Aside from cell adhesion or cytoskeleton organization, LUSC demonstrates higher regulation of p53 signaling in both KEGG and Reactome analyses. It is known that TP53 mutation is more common in LUSC than in LUAD [51–53], and that such mutation may predominantly be a non-truncated mutation in LUSC leading to higher expression levels of genes involved in the p53 regulation pathway . Moreover, P53 mutations often lose their tumor suppression function while gaining oncogenic abilities, leading to increased cell growth and proliferation compared to LUAD .
The most prominent pathway associated with LUAD, compared to LUSC, is platelet degranulation and exocytosis (Table 4, Table 5). Interestingly, lung cancer is the most common malignancy to coexist with venous thromboembolism, especially pulmonary embolism . LUAD, in particular, has been shown to be an independent risk factor for pulmonary embolism even among lung cancers [57, 58]. One of the top downregulated clusters also show circulatory system regulation (Supplementary Table S6). Because platelet granulation directly causes thrombus formation, the differential enrichment of platelet granulation pathway can therefore help explain a more active and a more common hypercoagulation and thrombotic process in LUAD compared to LUSC . In addition, platelets have been implicated in both the innate and the adaptive immune systems; platelet degranulation can modulate innate immunity via the release of cytokine, and platelet-leukocyte interactions can lead to leukocyte recruitment and activation in cancer . In fact, CD63, one of the genes in the platelet degranulation pathway (Supplementary Tables S3 and S6), is directly involved in leukocyte recruitment through endothelial P-selectin . LUSC has been associated with a relatively more suppressed immune response, implying a more active immune response in LUAD, which supports our result [55, 62]. The other top enriched LUAD pathways include tyrosine kinase signaling pathways and protein translation, which are known pathogenic pathways in cancers [63–66].

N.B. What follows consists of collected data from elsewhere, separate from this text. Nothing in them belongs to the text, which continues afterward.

import Summits.Ventures.PercRepro.ProfilePointedCircuitClassesGeneric

/-!
# PercRepro — THE ASSEMBLY OF THE BOTTOM-LEVEL PER-CIRCUIT CLAIM AT EVERY NULLITY
(p5, gen 37; `proofs/P5-GM1.md` §46(b), §52(g), §53 — generic in `ν`)

If every circuit class of a matroid with `#E = ρ(E) + ν` satisfies the bottom-level per-circuit claim
`γ_C(ν) ≤ γ_C(n − ν − 1)`, then the per-point form `κ_ν(x) ≤ κ_{n−ν−1}(x)`, the pointed step `out_ν(x) ≤ in_{ν+1}(x)`,
Theorem A's step `(n − ν)·P_ν ≤ (ν + 1)·P_{ν+1}` and the co-rank-`(ν + 1)` top threshold `(I_{ρ−1})` all follow
(the mirror identity `outCount_add_capCount_mirror`, the double countings `sum_outCount` / `sum_inCount`, the bridge
`thresholdSum_of_card_eq`).  The nullity-4 and nullity-5 assemblies (`ProfilePointedCircuitClassesTop`, `…FiveTop`)
are the instances `ν = 4, 5`; every future nullity only needs its classes.
-/

open scoped Matroid

namespace PercRepro.Cogirth

open Finset ThmH Skew Shadow Profile

variable {α : Type} [DecidableEq α] {N : Matroid α} [N.Finite]

section Assembly

/-- `κ_ν(x) ≤ κ_{n−ν−1}(x)` from the per-circuit claim of every class. -/
theorem capCount_le_of_forall_gammaC_le {ν : ℕ} (x : α)
    (h : ∀ C : Finset α, gammaC N ν x C ≤ gammaC N ((gr N).card - (ν + 1)) x C) :
    capCount N ν x ≤ capCount N ((gr N).card - (ν + 1)) x := by
  rw [capCount_eq_sum_gammaC, capCount_eq_sum_gammaC]
  exact sum_le_sum (fun C _ => h C)

/-- `out_ν(x) ≤ in_{ν+1}(x)` from the per-circuit claim of every class (the mirror identity). -/
theorem outCount_le_inCount_succ_of_forall_gammaC_le {ν : ℕ} (hn : ν + 1 ≤ (gr N).card) {x : α}
    (hx : x ∈ gr N) (h : ∀ C : Finset α, gammaC N ν x C ≤ gammaC N ((gr N).card - (ν + 1)) x C) :
    outCount N ν x ≤ inCount N (ν + 1) x := by
  have h1 := outCount_add_capCount_mirror (M := N) ν hx hn
  have h2 := capCount_le_of_forall_gammaC_le x h
  omega

/-- **THEOREM A'S STEP AT THE BOTTOM LEVEL FROM THE PER-CIRCUIT CLASSES**: if every class of every point satisfies the
bottom-level per-circuit claim, `(n − ν)·P_ν ≤ (ν + 1)·P_{ν+1}`. -/
theorem biIndep_step_of_forall_gammaC_le {ν : ℕ} (hn : ν + 1 ≤ (gr N).card)
    (h : ∀ x ∈ gr N, ∀ C : Finset α, gammaC N ν x C ≤ gammaC N ((gr N).card - (ν + 1)) x C) :
    ((gr N).card - ν) * (biIndepSets N ν).card ≤ (ν + 1) * (biIndepSets N (ν + 1)).card := by
  rw [← sum_outCount, ← sum_inCount]
  exact sum_le_sum (fun x hx => outCount_le_inCount_succ_of_forall_gammaC_le hn hx (h x hx))

/-- **THE CO-RANK-`(ν + 1)` TOP THRESHOLD ON `#E = ρ(E) + ν` FROM THE PER-CIRCUIT CLASSES** (`1 ≤ ν`, `1 ≤ ρ(E)`): the body
of `thresholdIneq_of_card_eq_of_unimodal` with the single instance of the step. -/
theorem thresholdIneq_top_of_card_eq_of_forall_gammaC_le {ν : ℕ} (hν : 1 ≤ ν) (hR : 1 ≤ rk N (gr N))
    (hn : (gr N).card = rk N (gr N) + ν)
    (h : ∀ x ∈ gr N, ∀ C : Finset α, gammaC N ν x C ≤ gammaC N ((gr N).card - (ν + 1)) x C) :
    ThresholdIneq N (ν + 1) (rk N (gr N) - 1) := by
  have hn' : (gr N).card = (rk N (gr N) - 1) + (ν + 1) := by omega
  unfold ThresholdIneq
  rw [thresholdSum_of_card_eq hn' (by omega), levelSetCoQ_eq_biIndepSets_of_card_eq hn']
  have hstep := biIndep_step_of_forall_gammaC_le (by omega) h
  have e1 : (gr N).card - ν = (rk N (gr N) - 1) + 1 := by omega
  have e2 : ν + 1 - 1 = ν := by omega
  rw [e1] at hstep
  rw [e2]
  exact hstep

/-- **THE CO-RANK-`q` TOP THRESHOLD AT NULLITY `≤ q − 1` FROM THE PER-CIRCUIT CLASSES OF NULLITY `q − 1`** (`2 ≤ q`,
`ρ(E) ≥ q`): nullity `≤ q − 2` is vacuous, rank `q` the trivial row, nullity `q − 1` at rank `> q` the instance above. -/
theorem thresholdIneq_top_of_nullity_le_pred_of_forall_gammaC_le {q : ℕ} (hq : 2 ≤ q)
    (hn : (gr N).card ≤ rk N (gr N) + (q - 1)) (hR : q ≤ rk N (gr N))
    (h : (gr N).card = rk N (gr N) + (q - 1) →
      ∀ x ∈ gr N, ∀ C : Finset α, gammaC N (q - 1) x C ≤ gammaC N ((gr N).card - q) x C) :
    ThresholdIneq N q (rk N (gr N) - 1) := by
  by_cases hlow : (gr N).card + 2 ≤ rk N (gr N) + q
  · exact thresholdIneq_top_of_card_add_two_le hq hlow
  · by_cases hRq : rk N (gr N) = q
    · exact thresholdIneq_top_of_rk_eq (by omega) hRq
    · have hn' : (gr N).card = rk N (gr N) + (q - 1) := by omega
      have h' := h hn'
      have e : q - 1 + 1 = q := by omega
      have := thresholdIneq_top_of_card_eq_of_forall_gammaC_le (ν := q - 1) (by omega) (by omega) hn'
        (by
          intro x hx C
          have := h' x hx C
          rwa [← e] at this)
      rwa [e] at this

end Assembly

end PercRepro.Cogirth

There are several limitations of this study. One of them is that this study does not take into account the RNA expression fold changes, which some groups have used to rank differentially expressed genes [67, 68]. Also, although this study aims to minimize the discovery of false positive biomarkers by overlapping different feature selection methods, the proposed biomarker candidates in this study still lack experimental verification. Nevertheless, these results may shed light into the biological differences between LUAD and LUSC, as well as aid the discovery of better diagnosis and treatment for each [63, 69].

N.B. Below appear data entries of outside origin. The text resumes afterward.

import Summits.Ventures.PercRepro.ExcessOneNonTightening

/-!
# Members through a non-tightening direction, joined with the addable part ((NW) of Addendum 38)

Dossier proofs/MINE1-theoremS.md, Addendum 38 §2, Lemma (NW)(ii), and proofs/MINE1-RSTARM-PROOF.md
§3 (NW) and §5 (iii). At a non-tightening direction `a` of a family `F` with nonempty partner
family `K = partner a F` (Theorem (NT), ExcessOneNonTightening.lean), every member `y ∋ a` has
`y ∪ R ∈ F` with `R = Rstar K` the addable part of `K` — this is `union_Rstar_mem_partner` applied
to `y.erase a ∈ partr a F`. Consequently, if no member of `F` contains a set `u`, then no member
through `a` contains `u \ R`: the sets `u \ R` — in the instance `u \ ρ_m ⊆ W = u \ I` — are
never covered by the members through `a`. In Theorem (R*-M) this is used twice: no member of `T`
contains `W` ((NW)(iii)), and the set `W^* = u \ ρ^*` lies below no outside trace (Addendum 39,
Step 1 (1c)), which is what makes `g ↦ g ∆ ρ^*` land in `T_u` (MSTightBlockInjection.lean).
-/

namespace PercRepro.MSTight

open Finset
open scoped FinsetFamily

variable {α : Type*} [DecidableEq α] [Fintype α] {a : α} {F : Finset (Finset α)}

/-- At a non-tightening direction `a` with nonempty partner family, every member `y ∋ a` joined with
the addable part `R = Rstar (partner a F)` is again a member. -/
theorem union_Rstar_mem_of_mem (hε : (diffsX a F ∩ diffsY a F).card = (partner a F).card)
    (hK : (partner a F).Nonempty) {y : Finset α} (hy : y ∈ F) (hay : a ∈ y) :
    y ∪ Rstar (partner a F) ∈ F := by
  have ht : y.erase a ∈ partr a F :=
    mem_partr.2 ⟨notMem_erase a y, by rw [insert_erase hay]; exact hy⟩
  have h := insert_mem_of_mem_partner (union_Rstar_mem_partner hε hK ht)
  have e : insert a (y.erase a ∪ Rstar (partner a F)) = y ∪ Rstar (partner a F) := by
    rw [← insert_union, insert_erase hay]
  rwa [e] at h

/-- **(NW)(ii).** If no member of `F` contains `u`, then no member through a non-tightening
direction `a` (with nonempty partner family) contains `u \ Rstar (partner a F)`. -/
theorem not_sdiff_Rstar_subset_of_mem (hε : (diffsX a F ∩ diffsY a F).card = (partner a F).card)
    (hK : (partner a F).Nonempty) {u : Finset α} (hu : ∀ z ∈ F, ¬ u ⊆ z)
    {y : Finset α} (hy : y ∈ F) (hay : a ∈ y) : ¬ u \ Rstar (partner a F) ⊆ y := by
  intro hsub
  apply hu _ (union_Rstar_mem_of_mem hε hK hy hay)
  intro x hx
  by_cases hxR : x ∈ Rstar (partner a F)
  · exact mem_union_right _ hxR
  · exact mem_union_left _ (hsub (mem_sdiff.2 ⟨hx, hxR⟩))

/-- The trace form used in Addendum 39 (1c): if no member contains `u`, a member `y ∋ a` never
contains `u \ (u ∩ Rstar (partner a F))`. -/
theorem not_sdiff_inter_Rstar_subset_of_mem
    (hε : (diffsX a F ∩ diffsY a F).card = (partner a F).card)
    (hK : (partner a F).Nonempty) {u : Finset α} (hu : ∀ z ∈ F, ¬ u ⊆ z)
    {y : Finset α} (hy : y ∈ F) (hay : a ∈ y) : ¬ u \ (u ∩ Rstar (partner a F)) ⊆ y := by
  rw [sdiff_inter_self_left]
  exact not_sdiff_Rstar_subset_of_mem hε hK hu hy hay

end PercRepro.MSTight
import Summits.Ventures.QEC.CircuitDistance.PortK2DataBB144Z
import Summits.Ventures.QEC.CircuitDistance.K2Chunks
import HarnessLib

/-!
# K2(`[[144,12,12]]`) chunk module — COMPUTATIONAL (native_decide; `Lean.ofReduceBool`)

Cell `qec`, CDX, R146/R152 STEP 1 («computational» header; `ofReduceBool` confined to these chunk modules). Checker of record
`K2.K2Data` (qec-cdx-type-1, PortK2Check); data module of record `PortK2DataBB144X/Z` (p669158/9, crit-1 data audit PASS
2026-08-28T21:20Z); chunk glue `K2Chunks` (idea-1 g2). Cube 0, child 2: leaf group 7 of 14.
Leaf theorems: the K2 DFS accepts below one descendant state of pivot cube 0 (sector Z); sizes are exact DFS visit counts
(eng-1 g2 `k2count.c`), capped so that the gate's native-axiom audit re-verifies every leaf in place. Assemblies re-derive the
child lists in the kernel (`decide`) and end in the literal cube fact `d144Z.cube (Ts144Z.getD 0 []) (0) (lives144Z.getD 0 0) = true`
(the `hcubes` hypothesis of `K2Inst.k2_complete`). Emitted by qec-cdx-eng-1 g2 (`gen2.py`, idea-1's `gen_k2chunks_from_lean.py` lineage).
-/

namespace Summit.Ventures.QEC.CircuitDistance.K2

set_option maxRecDepth 100000 in
set_option maxHeartbeats 0 in
set_option exponentiation.threshold 1024 in
/-- K2(144) chunk fact `cube144Z0_ch2_7` (1110948 DFS visits; see the module docstring). -/
theorem cube144Z0_ch2_7 : app5 (d144Z.dfs (Ts144Z.getD 0 []) 6) (1328219616502616180736, 3720, 182687704666362864775460613534268343196281995265, 3, 2348542582773833227889480596789337027375682548908319870707290785633197050163333934993281717189522800448110556) = true := by native_decide

set_option maxRecDepth 100000 in
set_option maxHeartbeats 0 in
set_option exponentiation.threshold 1024 in
/-- K2(144) chunk fact `cube144Z0_ch2_8` (879100 DFS visits; see the module docstring). -/
theorem cube144Z0_ch2_8 : app5 (d144Z.dfs (Ts144Z.getD 0 []) 6) (449657401195181903936, 8, 23384026197294446691258957332905261280234211115009, 3, 2348542582773833227889480596789337027375682548908319870707267401606999755716642676035958256661208305527422940) = true := by native_decide
end Summit.Ventures.QEC.CircuitDistance.K2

In conclusion, we designed and implemented a workflow of overlapping five different feature selection methods to perform cancer classification, identify novel biomarkers, and study biological differences in NSCLC. We identified ARHGAP12, ARHGEF38, ELFN2, NECTIN1, and REPS1 as novel biomarkers, along with 12 other biomarker candidates. We also provided insight into potential explanations for different clinical findings and biological characteristics between LUSC and LUAD through pathway analysis. Further validation studies of these biomarkers and biological mechanisms are therefore warranted.